One thing that allows this is a clear visual understanding of how parallel real-world processes can be represented by the parallel processing of multi-core computer GPUs. “This way, the diagram can represent a function and reveal how to best perform it on the GPU.”
The “caution” algorithm is an important phase of serialized blocks that are used in deep learning algorithms that require general contextual information and make up large-scale language models such as ChatGPT. Flashattention is an optimization that took years to develop, but has improved the speed of attentional algorithms by six times.

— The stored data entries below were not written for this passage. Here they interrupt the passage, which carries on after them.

/-
Copyright: the b2b-balaban T⁴-continuum CRUX team, row NE7b OWNER lineage `t4-ne7b-p1` (gen 145). Project licence.
-/
import Mathlib

/-!
# WEIGHTED TWO-POINT MASTERS — ABSTRACT FAMILIES (SCOPING-d17 (R-c), the toolbox for the weighted output letters at every order).
# Every two-point term of the entry majorants `M₃, M₄, M₅` ((479), (526), (610)) has the shape `E_D(b_r, a) = Σ_w(Dᵀb_r)_w(Dᵀa)_w∕(1−lamA)` with
# ONE profile `a : κ → ℝ` attached to the fixed (anchor) index and a FAMILY `b_r` indexed by the summed display indices `r ∈ R` (single sites,
# pairs, triples — a finite type).  (480)∕(527)'s plain masters bound `Σ_r E_D(b_r,a)` by `(Σa)·(column letter of the family)·dr·dc∕(1−lamA)`.
# The weighted class sums `Σ_r E_D(b_r,a)·ϑ_r` against a site weight `ϑ_r` from the anchor to `r`; THIS FILE is the weighted master, for
# abstract weights: `ϑ_r ≤ σ_w·σ′_{rw}` (route through the sampler index `w` of `E_D`), `σ_w ≤ σ₁_{z′}θ_{z′w}` and `σ′_{rw} ≤ σ′₁_{rz′}θ_{z′w}`
# (the class's `hσθ`), `D`'s weighted letters `dθ, dθ′` against `θ`, the anchor profile's weighted letter `Σ_{z′}a_{z′}σ₁_{z′} ≤ αa` and the
# family's weighted COLUMN letter `Σ_r b_{rz′}σ′₁_{rz′} ≤ αfc` (uniform in `z′`):
#   `Σ_r E_D(b_r,a)·ϑ_r ≤ dθ·αa·(dθ′·αfc)∕(1−lamA)`   (both orientations of the product),
# (652)'s order-2 letters being the instance `R = ι`, `b_r = b^r`, `a = b^v` (row NE7b, node U5c; Mathlib only; [folklore]).  The instances at
# orders 3–5 take `R = ι`, `ι × ι`, `ι × ι × ι` (the `K3`-, `K4`-vector families, `Fintype.sum_prod_type`) with the family column letters
# supplied from the intrinsic weighted letters by (651)'s transport.

Cell `pub-balaban`, sub-cell `t4`, spine estimate NE7b (`T4WeightBudget.RelWeightBound`; the cell's OWN estimate — NOT PRINTED in
[Bałaban 1983–89], NOT PROVED).  Crux-route work under `Spine/NE7b/` by the row OWNER (`t4-ne7b-p1` gen 145, file (653)) under FREEZE
(0)'s crux-prover clause; NOTHING of Bałaban's is named as a Lean object, valued or asserted; no `T4Continuum/Support` leaf typed; no
`def`, no notation; zero `sorry`.  Imports: Mathlib only.

WHAT IS PROVED ([folklore]): §1 `transported_anchor_le` (`Σ_w(Dᵀa)_wσ_w ≤ dθ·αa`), `transported_family_le` (`Σ_r(Dᵀb_r)_wσ′_{rw} ≤ dθ′·αfc`);
§2 THE ENDS **`weighted_two_point_family_le`** (family factor first), **`weighted_two_point_family_le'`** (anchor factor first); §3 toy.

HONEST (what this is NOT).  Abstract bookkeeping; the instances (weighted output letters of `K3⁺, K4⁺, K5⁺`), the cumulant-tree and
interpolated terms' weighted star sums and the rate bookkeeping are the next files; scalar skeleton ((A3), NC-NE7b-α UNRULED); nothing of
Bałaban's asserted.  BY-NAME EFFECT ON THE WALL: NONE.  NE7b NOT PRINTED ∕ NOT PROVED; spine PROVED 0∕9; rung (B)+1 — the programme's
measures remain FINITE-torus statements; NOT the mass gap, NOT Clay.  HONEST DEPENDENCY: continuum YM on T⁴ ⇐ BetaPertH ∧ nine spine
estimates (0∕9 proved); BetaPertH ⇐ (D1) ∧ (D4) ∧ CAP+tail; G-an2-4 gates asym, D1 and NE2∕3∕4.
-/

set_option autoImplicit false

noncomputable section

namespace Summit.QuantumFields.BalabanUV.T4Continuum.NE7b.SupWeightedTwoPointMasters

open Finset Real
open scoped BigOperators

variable {κ R : Type} [Fintype κ] [Fintype R]

variable {D : κ → κ → ℝ} {θ : κ → κ → ℝ} {a σ σ₁ : κ → ℝ} {b σ' σ'₁ : R → κ → ℝ} {ϑ : R → ℝ} {lamA dθ dθ' αa αfc : ℝ}

/-! ## §1. The transported profiles -/

omit [Fintype R] in
/-- **The anchor profile transported**: `Σ_w (Dᵀa)_w·σ_w ≤ dθ·αa`. [folklore] -/
theorem transported_anchor_le (ha0 : ∀ z', 0 ≤ a z') (hD : ∀ x y, 0 ≤ D x y) (hσ₁0 : ∀ z', 0 ≤ σ₁ z')
    (hσθ : ∀ z' w, σ w ≤ σ₁ z' * θ z' w) (hDr : ∀ z', ∑ w, D z' w * θ z' w ≤ dθ) (hdθ : 0 ≤ dθ) (haσ : ∑ z', a z' * σ₁ z' ≤ αa) :
    ∑ w, (∑ z', D z' w * a z') * σ w ≤ dθ * αa := by
  calc ∑ w, (∑ z', D z' w * a z') * σ w
      ≤ ∑ w, ∑ z', D z' w * θ z' w * (a z' * σ₁ z') := by
        refine sum_le_sum fun w _ => ?_
        rw [sum_mul]
        refine sum_le_sum fun z' _ => ?_
        calc D z' w * a z' * σ w ≤ D z' w * a z' * (σ₁ z' * θ z' w) := mul_le_mul_of_nonneg_left (hσθ z' w) (mul_nonneg (hD z' w) (ha0 z'))
          _ = D z' w * θ z' w * (a z' * σ₁ z') := by ring
    _ = ∑ z', (∑ w, D z' w * θ z' w) * (a z' * σ₁ z') := by
        rw [sum_comm]; exact sum_congr rfl fun z' _ => (Finset.sum_mul _ _ _).symm
    _ ≤ ∑ z', dθ * (a z' * σ₁ z') := sum_le_sum fun z' _ => mul_le_mul_of_nonneg_right (hDr z') (mul_nonneg (ha0 z') (hσ₁0 z'))
    _ = dθ * ∑ z', a z' * σ₁ z' := by rw [mul_sum]
    _ ≤ dθ * αa := mul_le_mul_of_nonneg_left haσ hdθ

/-- **The family transported, uniformly in the sampler index**: `Σ_r (Dᵀb_r)_w·σ′_{rw} ≤ dθ′·αfc`. [folklore] -/
theorem transported_family_le (hb0 : ∀ r z', 0 ≤ b r z') (hD : ∀ x y, 0 ≤ D x y) (hθnn : ∀ z w, 0 ≤ θ z w)
    (hσθ' : ∀ r z' w, σ' r w ≤ σ'₁ r z' * θ z' w) (hDc : ∀ w, ∑ z', D z' w * θ z' w ≤ dθ')
    (hfc : ∀ z', ∑ r, b r z' * σ'₁ r z' ≤ αfc) (hαfc : 0 ≤ αfc) (w : κ) :
    ∑ r, (∑ z', D z' w * b r z') * σ' r w ≤ dθ' * αfc := by
  calc ∑ r, (∑ z', D z' w * b r z') * σ' r w
      ≤ ∑ r, ∑ z', D z' w * θ z' w * (b r z' * σ'₁ r z') := by
        refine sum_le_sum fun r _ => ?_
        rw [sum_mul]
        refine sum_le_sum fun z' _ => ?_
        calc D z' w * b r z' * σ' r w ≤ D z' w * b r z' * (σ'₁ r z' * θ z' w) := mul_le_mul_of_nonneg_left (hσθ' r z' w) (mul_nonneg (hD z' w) (hb0 r
            z'))
          _ = D z' w * θ z' w * (b r z' * σ'₁ r z') := by ring
    _ = ∑ z', D z' w * θ z' w * ∑ r, b r z' * σ'₁ r z' := by
        rw [sum_comm]; exact sum_congr rfl fun z' _ => by rw [mul_sum]
    _ ≤ ∑ z', D z' w * θ z' w * αfc := sum_le_sum fun z' _ => mul_le_mul_of_nonneg_left (hfc z') (mul_nonneg (hD z' w) (hθnn z' w))
    _ = (∑ z', D z' w * θ z' w) * αfc := by rw [sum_mul]
    _ ≤ dθ' * αfc := mul_le_mul_of_nonneg_right (hDc w) hαfc

/-! ## §2. THE ENDS: the weighted two-point family sums -/

/-- **THE WEIGHTED TWO-POINT MASTER** (family factor first): `Σ_r E_D(b_r,a)·ϑ_r ≤ dθ·αa·(dθ′·αfc)∕(1−lamA)`, routing `ϑ_r ≤ σ_w·σ′_{rw}`
through the sampler index. [folklore] -/
theorem weighted_two_point_family_le (ha0 : ∀ z', 0 ≤ a z') (hb0 : ∀ r z', 0 ≤ b r z') (hD : ∀ x y, 0 ≤ D x y) (hθnn : ∀ z w, 0 ≤ θ z w)
    (hσ0 : ∀ w, 0 ≤ σ w) (hσ₁0 : ∀ z', 0 ≤ σ₁ z') (hϑ : ∀ r w, ϑ r ≤ σ w * σ' r w) (hσθ : ∀ z' w, σ w ≤ σ₁ z' * θ z' w)
    (hσθ' : ∀ r z' w, σ' r w ≤ σ'₁ r z' * θ z' w) (hDr : ∀ z', ∑ w, D z' w * θ z' w ≤ dθ) (hdθ : 0 ≤ dθ)
    (hDc : ∀ w, ∑ z', D z' w * θ z' w ≤ dθ') (hdθ' : 0 ≤ dθ') (haσ : ∑ z', a z' * σ₁ z' ≤ αa) (hfc : ∀ z', ∑ r, b r z' * σ'₁ r z' ≤ αfc)
    (hαfc : 0 ≤ αfc) (hlamA1 : lamA < 1) :
    ∑ r, (∑ w, (∑ z', D z' w * b r z') * (∑ z', D z' w * a z') / (1 - lamA)) * ϑ r ≤ dθ * αa * (dθ' * αfc) / (1 - lamA) := by
  have hl : 0 < 1 - lamA := by linarith
  have hP0 : ∀ (r : R) (w : κ), 0 ≤ ∑ z', D z' w * b r z' := fun r w => sum_nonneg fun z' _ => mul_nonneg (hD z' w) (hb0 r z')
  have hQ0 : ∀ w : κ, 0 ≤ ∑ z', D z' w * a z' := fun w => sum_nonneg fun z' _ => mul_nonneg (hD z' w) (ha0 z')
  have h1 : ∑ r, (∑ w, (∑ z', D z' w * b r z') * (∑ z', D z' w * a z') / (1 - lamA)) * ϑ r ≤
      ∑ r, ∑ w, ((∑ z', D z' w * a z') * σ w) * (((∑ z', D z' w * b r z') * σ' r w) / (1 - lamA)) := by
    refine sum_le_sum fun r _ => ?_
    rw [sum_mul]
    refine sum_le_sum fun w _ => ?_
    rw [div_mul_eq_mul_div, ← mul_div_assoc]
    refine div_le_div_of_nonneg_right ?_ hl.le
    calc (∑ z', D z' w * b r z') * (∑ z', D z' w * a z') * ϑ r ≤ (∑ z', D z' w * b r z') * (∑ z', D z' w * a z') * (σ w * σ' r w) :=
          mul_le_mul_of_nonneg_left (hϑ r w) (mul_nonneg (hP0 r w) (hQ0 w))
      _ = (∑ z', D z' w * a z') * σ w * ((∑ z', D z' w * b r z') * σ' r w) := by ring
  refine h1.trans ?_
  rw [sum_comm]
  calc ∑ w, ∑ r, (∑ z', D z' w * a z') * σ w * ((∑ z', D z' w * b r z') * σ' r w / (1 - lamA))
      = ∑ w, (∑ z', D z' w * a z') * σ w * ((∑ r, (∑ z', D z' w * b r z') * σ' r w) / (1 - lamA)) :=
        sum_congr rfl fun w _ => by rw [← mul_sum, ← sum_div]
    _ ≤ ∑ w, (∑ z', D z' w * a z') * σ w * (dθ' * αfc / (1 - lamA)) :=
        sum_le_sum fun w _ => mul_le_mul_of_nonneg_left
          (div_le_div_of_nonneg_right (transported_family_le hb0 hD hθnn hσθ' hDc hfc hαfc w) hl.le) (mul_nonneg (hQ0 w) (hσ0 w))
    _ = (∑ w, (∑ z', D z' w * a z') * σ w) * (dθ' * αfc / (1 - lamA)) := by rw [sum_mul]
    _ ≤ dθ * αa * (dθ' * αfc / (1 - lamA)) :=
        mul_le_mul_of_nonneg_right (transported_anchor_le ha0 hD hσ₁0 hσθ hDr hdθ haσ) (div_nonneg (mul_nonneg hdθ' hαfc) hl.le)
    _ = dθ * αa * (dθ' * αfc) / (1 - lamA) := by ring

/-- **THE WEIGHTED TWO-POINT MASTER** (anchor factor first): the same bound for `Σ_r (Σ_w (Dᵀa)_w(Dᵀb_r)_w∕(1−lamA))·ϑ_r`. [folklore] -/
theorem weighted_two_point_family_le' (ha0 : ∀ z', 0 ≤ a z') (hb0 : ∀ r z', 0 ≤ b r z') (hD : ∀ x y, 0 ≤ D x y) (hθnn : ∀ z w, 0 ≤ θ z w)
    (hσ0 : ∀ w, 0 ≤ σ w) (hσ₁0 : ∀ z', 0 ≤ σ₁ z') (hϑ : ∀ r w, ϑ r ≤ σ w * σ' r w) (hσθ : ∀ z' w, σ w ≤ σ₁ z' * θ z' w)
    (hσθ' : ∀ r z' w, σ' r w ≤ σ'₁ r z' * θ z' w) (hDr : ∀ z', ∑ w, D z' w * θ z' w ≤ dθ) (hdθ : 0 ≤ dθ)
    (hDc : ∀ w, ∑ z', D z' w * θ z' w ≤ dθ') (hdθ' : 0 ≤ dθ') (haσ : ∑ z', a z' * σ₁ z' ≤ αa) (hfc : ∀ z', ∑ r, b r z' * σ'₁ r z' ≤ αfc)
    (hαfc : 0 ≤ αfc) (hlamA1 : lamA < 1) :
    ∑ r, (∑ w, (∑ z', D z' w * a z') * (∑ z', D z' w * b r z') / (1 - lamA)) * ϑ r ≤ dθ * αa * (dθ' * αfc) / (1 - lamA) := by
  have e : ∀ r, ∑ w, (∑ z', D z' w * a z') * (∑ z', D z' w * b r z') / (1 - lamA) =
      ∑ w, (∑ z', D z' w * b r z') * (∑ z', D z' w * a z') / (1 - lamA) := fun r => sum_congr rfl fun w _ => by rw [mul_comm]
  simp_rw [e]
  exact weighted_two_point_family_le ha0 hb0 hD hθnn hσ0 hσ₁0 hϑ hσθ hσθ' hDr hdθ hDc hdθ' haσ hfc hαfc hlamA1

/-! ## §3. Toy -/

/-- Toy (a pair family is a family: `Fintype.sum_prod_type` flattens `Σ_yΣ_z` to `Σ_{(y,z)}`). -/
example (f : Fin 2 → Fin 2 → ℝ) : ∑ p : Fin 2 × Fin 2, f p.1 p.2 = ∑ y, ∑ z, f y z := Fintype.sum_prod_type _

end Summit.QuantumFields.BalabanUV.T4Continuum.NE7b.SupWeightedTwoPointMasters

end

Zardini applies the method to established flash broadcasting algorithms, saying, “here we can literally derive from a napkin.” He then adds, “OK, maybe it’s a big napkin.” However, to drive the point about how simple their new approach can simplify addressing these complex algorithms, they praised the formal research paper “The Flash Tinning of Napkins.”
This method “in contrast to the general method, it can derive optimization very quickly,” Abbott said. They first applied this approach to existing flash broadcasting algorithms and tested its effectiveness, but “now we want to use this language to automate the detection of improvements,” says Lids’ principal investigator, as well as Rudge and Nancy Allen, assistant professor at Civil and Environmental Engineering, working with the Society’s association.
The plan is ultimately to develop software to the point where “students upload code and use new algorithms to automatically detect what can be improved and what can be optimized, and return an optimized version for the user.”
In addition to automating algorithm optimization, Zardini points out that a strong analysis of how deep learning algorithms relate to hardware resource usage allows for systematic co-design of hardware and software. This series of work is integrated with Zardini’s focus on co-designing of categories. Category co-design uses tools from category theory to simultaneously optimize the various components of the engineering system.
Abbott said, “I don’t think this whole area of optimized deep learning models has been highly critically condemned. That’s why these diagrams are so exciting. They open the door to a systematic approach to this issue.”
“I was very impressed with the quality of this research. …The new approach to schematizing the deep learning algorithms used in this paper can be a very important step.” “This paper is the first time I have seen such a notation used to deeply analyze the performance of deep learning algorithms on real-world hardware. …The next step is to see if we can achieve real performance improvements.”
“This is a beautifully executed theoretical study, a trait rarely found in this type of paper, Petar Velickovic, lecturer at the University of Cambridge, said: “These researchers are clearly great communicators and can’t wait to see what they come up with next!”
The new diagram-based language posted online has already attracted a lot of attention and interest from software developers. A reviewer of Abbott’s previous paper, who presented the diagram, said, “The proposed neural diagram looks great from an artistic perspective (as far as I can judge this). “It’s technical research, but it’s flashy!” Zardini says.